**** DATA TO USE ****

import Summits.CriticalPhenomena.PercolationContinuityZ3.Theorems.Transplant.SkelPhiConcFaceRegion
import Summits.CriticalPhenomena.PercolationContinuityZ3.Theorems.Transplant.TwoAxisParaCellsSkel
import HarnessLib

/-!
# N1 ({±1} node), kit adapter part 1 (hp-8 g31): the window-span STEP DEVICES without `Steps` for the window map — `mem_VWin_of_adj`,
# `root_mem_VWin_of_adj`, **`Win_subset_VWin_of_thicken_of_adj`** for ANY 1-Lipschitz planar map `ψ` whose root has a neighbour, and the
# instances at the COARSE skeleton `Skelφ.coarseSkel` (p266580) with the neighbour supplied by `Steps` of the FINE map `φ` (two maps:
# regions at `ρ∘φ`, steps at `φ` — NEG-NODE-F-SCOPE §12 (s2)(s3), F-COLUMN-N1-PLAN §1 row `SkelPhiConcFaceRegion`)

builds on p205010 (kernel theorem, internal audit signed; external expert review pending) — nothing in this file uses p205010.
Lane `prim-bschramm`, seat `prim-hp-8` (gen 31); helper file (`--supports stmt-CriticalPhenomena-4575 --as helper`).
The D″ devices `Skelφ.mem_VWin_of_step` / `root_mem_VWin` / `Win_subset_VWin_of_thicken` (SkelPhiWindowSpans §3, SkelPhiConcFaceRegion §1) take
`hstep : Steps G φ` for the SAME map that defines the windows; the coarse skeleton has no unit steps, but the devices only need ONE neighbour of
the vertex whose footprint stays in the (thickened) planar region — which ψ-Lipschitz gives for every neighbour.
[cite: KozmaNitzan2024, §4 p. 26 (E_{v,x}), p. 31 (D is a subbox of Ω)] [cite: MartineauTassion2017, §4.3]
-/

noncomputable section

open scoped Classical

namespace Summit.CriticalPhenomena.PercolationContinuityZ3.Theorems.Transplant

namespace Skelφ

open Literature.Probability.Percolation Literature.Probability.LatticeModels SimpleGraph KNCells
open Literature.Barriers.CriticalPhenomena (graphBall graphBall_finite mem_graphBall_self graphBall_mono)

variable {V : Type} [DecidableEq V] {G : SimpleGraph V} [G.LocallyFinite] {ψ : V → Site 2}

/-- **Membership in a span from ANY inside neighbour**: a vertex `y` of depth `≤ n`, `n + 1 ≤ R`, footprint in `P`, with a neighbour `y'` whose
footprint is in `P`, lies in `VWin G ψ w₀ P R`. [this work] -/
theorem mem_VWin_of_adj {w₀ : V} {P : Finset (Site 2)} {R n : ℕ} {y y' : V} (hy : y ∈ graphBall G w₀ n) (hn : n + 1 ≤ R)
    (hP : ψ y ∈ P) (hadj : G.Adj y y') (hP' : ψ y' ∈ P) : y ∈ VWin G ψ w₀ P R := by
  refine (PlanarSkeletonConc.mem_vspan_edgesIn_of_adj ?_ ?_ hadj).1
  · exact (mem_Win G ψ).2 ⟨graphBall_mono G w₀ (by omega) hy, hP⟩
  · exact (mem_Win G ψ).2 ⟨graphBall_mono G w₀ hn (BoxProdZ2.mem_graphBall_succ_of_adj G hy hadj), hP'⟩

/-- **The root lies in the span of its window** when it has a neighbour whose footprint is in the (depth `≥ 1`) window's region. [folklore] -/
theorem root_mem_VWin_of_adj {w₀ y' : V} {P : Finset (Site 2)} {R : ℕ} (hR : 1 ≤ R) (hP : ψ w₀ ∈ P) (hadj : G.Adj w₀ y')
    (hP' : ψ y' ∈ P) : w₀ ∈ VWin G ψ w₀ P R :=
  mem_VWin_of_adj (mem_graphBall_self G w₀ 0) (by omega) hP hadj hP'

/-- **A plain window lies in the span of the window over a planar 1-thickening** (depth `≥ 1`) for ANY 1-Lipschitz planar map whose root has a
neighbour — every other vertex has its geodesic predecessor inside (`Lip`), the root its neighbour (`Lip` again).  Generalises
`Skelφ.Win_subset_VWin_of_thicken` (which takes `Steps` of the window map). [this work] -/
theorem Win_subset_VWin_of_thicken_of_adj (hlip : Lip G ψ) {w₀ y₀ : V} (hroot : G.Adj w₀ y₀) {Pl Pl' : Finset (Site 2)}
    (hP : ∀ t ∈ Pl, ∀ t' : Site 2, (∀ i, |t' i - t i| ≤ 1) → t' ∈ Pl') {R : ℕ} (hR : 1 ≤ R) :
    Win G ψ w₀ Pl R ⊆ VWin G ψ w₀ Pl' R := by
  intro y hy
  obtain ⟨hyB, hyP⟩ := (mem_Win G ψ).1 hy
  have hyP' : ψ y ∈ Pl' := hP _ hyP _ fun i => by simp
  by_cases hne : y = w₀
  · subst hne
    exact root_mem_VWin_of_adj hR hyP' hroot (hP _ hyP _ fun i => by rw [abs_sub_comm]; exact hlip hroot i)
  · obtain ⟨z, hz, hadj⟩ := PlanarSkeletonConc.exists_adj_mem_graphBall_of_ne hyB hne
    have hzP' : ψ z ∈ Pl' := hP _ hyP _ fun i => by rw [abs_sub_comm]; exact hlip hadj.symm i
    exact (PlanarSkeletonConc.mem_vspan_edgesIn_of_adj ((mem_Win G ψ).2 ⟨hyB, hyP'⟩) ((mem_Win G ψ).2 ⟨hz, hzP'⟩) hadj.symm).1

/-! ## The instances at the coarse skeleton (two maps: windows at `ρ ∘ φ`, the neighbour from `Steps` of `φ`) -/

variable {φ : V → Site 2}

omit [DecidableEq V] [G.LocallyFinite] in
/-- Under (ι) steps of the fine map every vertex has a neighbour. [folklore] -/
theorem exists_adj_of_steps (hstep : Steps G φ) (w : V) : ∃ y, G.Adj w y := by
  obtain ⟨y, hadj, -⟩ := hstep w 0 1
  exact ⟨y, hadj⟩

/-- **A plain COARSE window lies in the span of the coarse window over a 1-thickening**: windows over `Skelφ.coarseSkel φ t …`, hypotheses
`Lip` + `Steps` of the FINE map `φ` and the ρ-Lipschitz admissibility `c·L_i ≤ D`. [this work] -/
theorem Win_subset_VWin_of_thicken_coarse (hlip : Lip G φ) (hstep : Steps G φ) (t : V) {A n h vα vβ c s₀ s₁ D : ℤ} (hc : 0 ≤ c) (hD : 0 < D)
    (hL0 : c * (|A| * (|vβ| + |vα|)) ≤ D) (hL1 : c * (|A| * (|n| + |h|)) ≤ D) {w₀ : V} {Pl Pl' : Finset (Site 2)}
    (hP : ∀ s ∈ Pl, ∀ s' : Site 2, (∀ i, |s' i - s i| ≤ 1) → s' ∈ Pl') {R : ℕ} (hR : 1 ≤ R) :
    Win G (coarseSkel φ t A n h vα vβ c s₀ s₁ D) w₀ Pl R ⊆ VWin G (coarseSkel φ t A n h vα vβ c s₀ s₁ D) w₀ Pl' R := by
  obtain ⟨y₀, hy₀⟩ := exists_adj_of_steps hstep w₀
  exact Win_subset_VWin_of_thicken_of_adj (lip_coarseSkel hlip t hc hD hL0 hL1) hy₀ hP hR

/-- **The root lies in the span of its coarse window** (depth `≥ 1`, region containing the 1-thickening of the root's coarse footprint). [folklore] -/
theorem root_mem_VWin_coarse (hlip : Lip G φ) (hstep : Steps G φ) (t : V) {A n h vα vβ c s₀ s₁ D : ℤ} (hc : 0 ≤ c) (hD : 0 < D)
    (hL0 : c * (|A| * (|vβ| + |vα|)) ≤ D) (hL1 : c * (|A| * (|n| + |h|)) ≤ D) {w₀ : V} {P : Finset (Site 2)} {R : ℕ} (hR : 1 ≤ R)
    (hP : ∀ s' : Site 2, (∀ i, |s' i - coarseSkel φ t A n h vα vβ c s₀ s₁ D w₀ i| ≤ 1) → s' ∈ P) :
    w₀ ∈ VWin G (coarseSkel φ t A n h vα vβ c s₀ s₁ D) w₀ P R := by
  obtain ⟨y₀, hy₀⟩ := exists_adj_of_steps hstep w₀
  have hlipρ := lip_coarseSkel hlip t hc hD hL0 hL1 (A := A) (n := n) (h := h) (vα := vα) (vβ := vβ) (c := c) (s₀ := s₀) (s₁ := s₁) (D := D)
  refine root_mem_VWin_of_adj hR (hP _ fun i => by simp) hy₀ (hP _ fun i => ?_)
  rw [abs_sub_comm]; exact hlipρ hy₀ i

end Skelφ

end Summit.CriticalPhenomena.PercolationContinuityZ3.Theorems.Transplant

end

****

ACTIVITY.
Output, from the data above, the lines from the line with "have hzP' : ψ" to the line with "theorem exists_adj_of_steps (hstep" exactly as they stand, both ends included and nothing else.

EXERCISE RESULT.
    have hzP' : ψ z ∈ Pl' := hP _ hyP _ fun i => by rw [abs_sub_comm]; exact hlip hadj.symm i
    exact (PlanarSkeletonConc.mem_vspan_edgesIn_of_adj ((mem_Win G ψ).2 ⟨hyB, hyP'⟩) ((mem_Win G ψ).2 ⟨hz, hzP'⟩) hadj.symm).1

/-! ## The instances at the coarse skeleton (two maps: windows at `ρ ∘ φ`, the neighbour from `Steps` of `φ`) -/

variable {φ : V → Site 2}

omit [DecidableEq V] [G.LocallyFinite] in
/-- Under (ι) steps of the fine map every vertex has a neighbour. [folklore] -/
theorem exists_adj_of_steps (hstep : Steps G φ) (w : V) : ∃ y, G.Adj w y := by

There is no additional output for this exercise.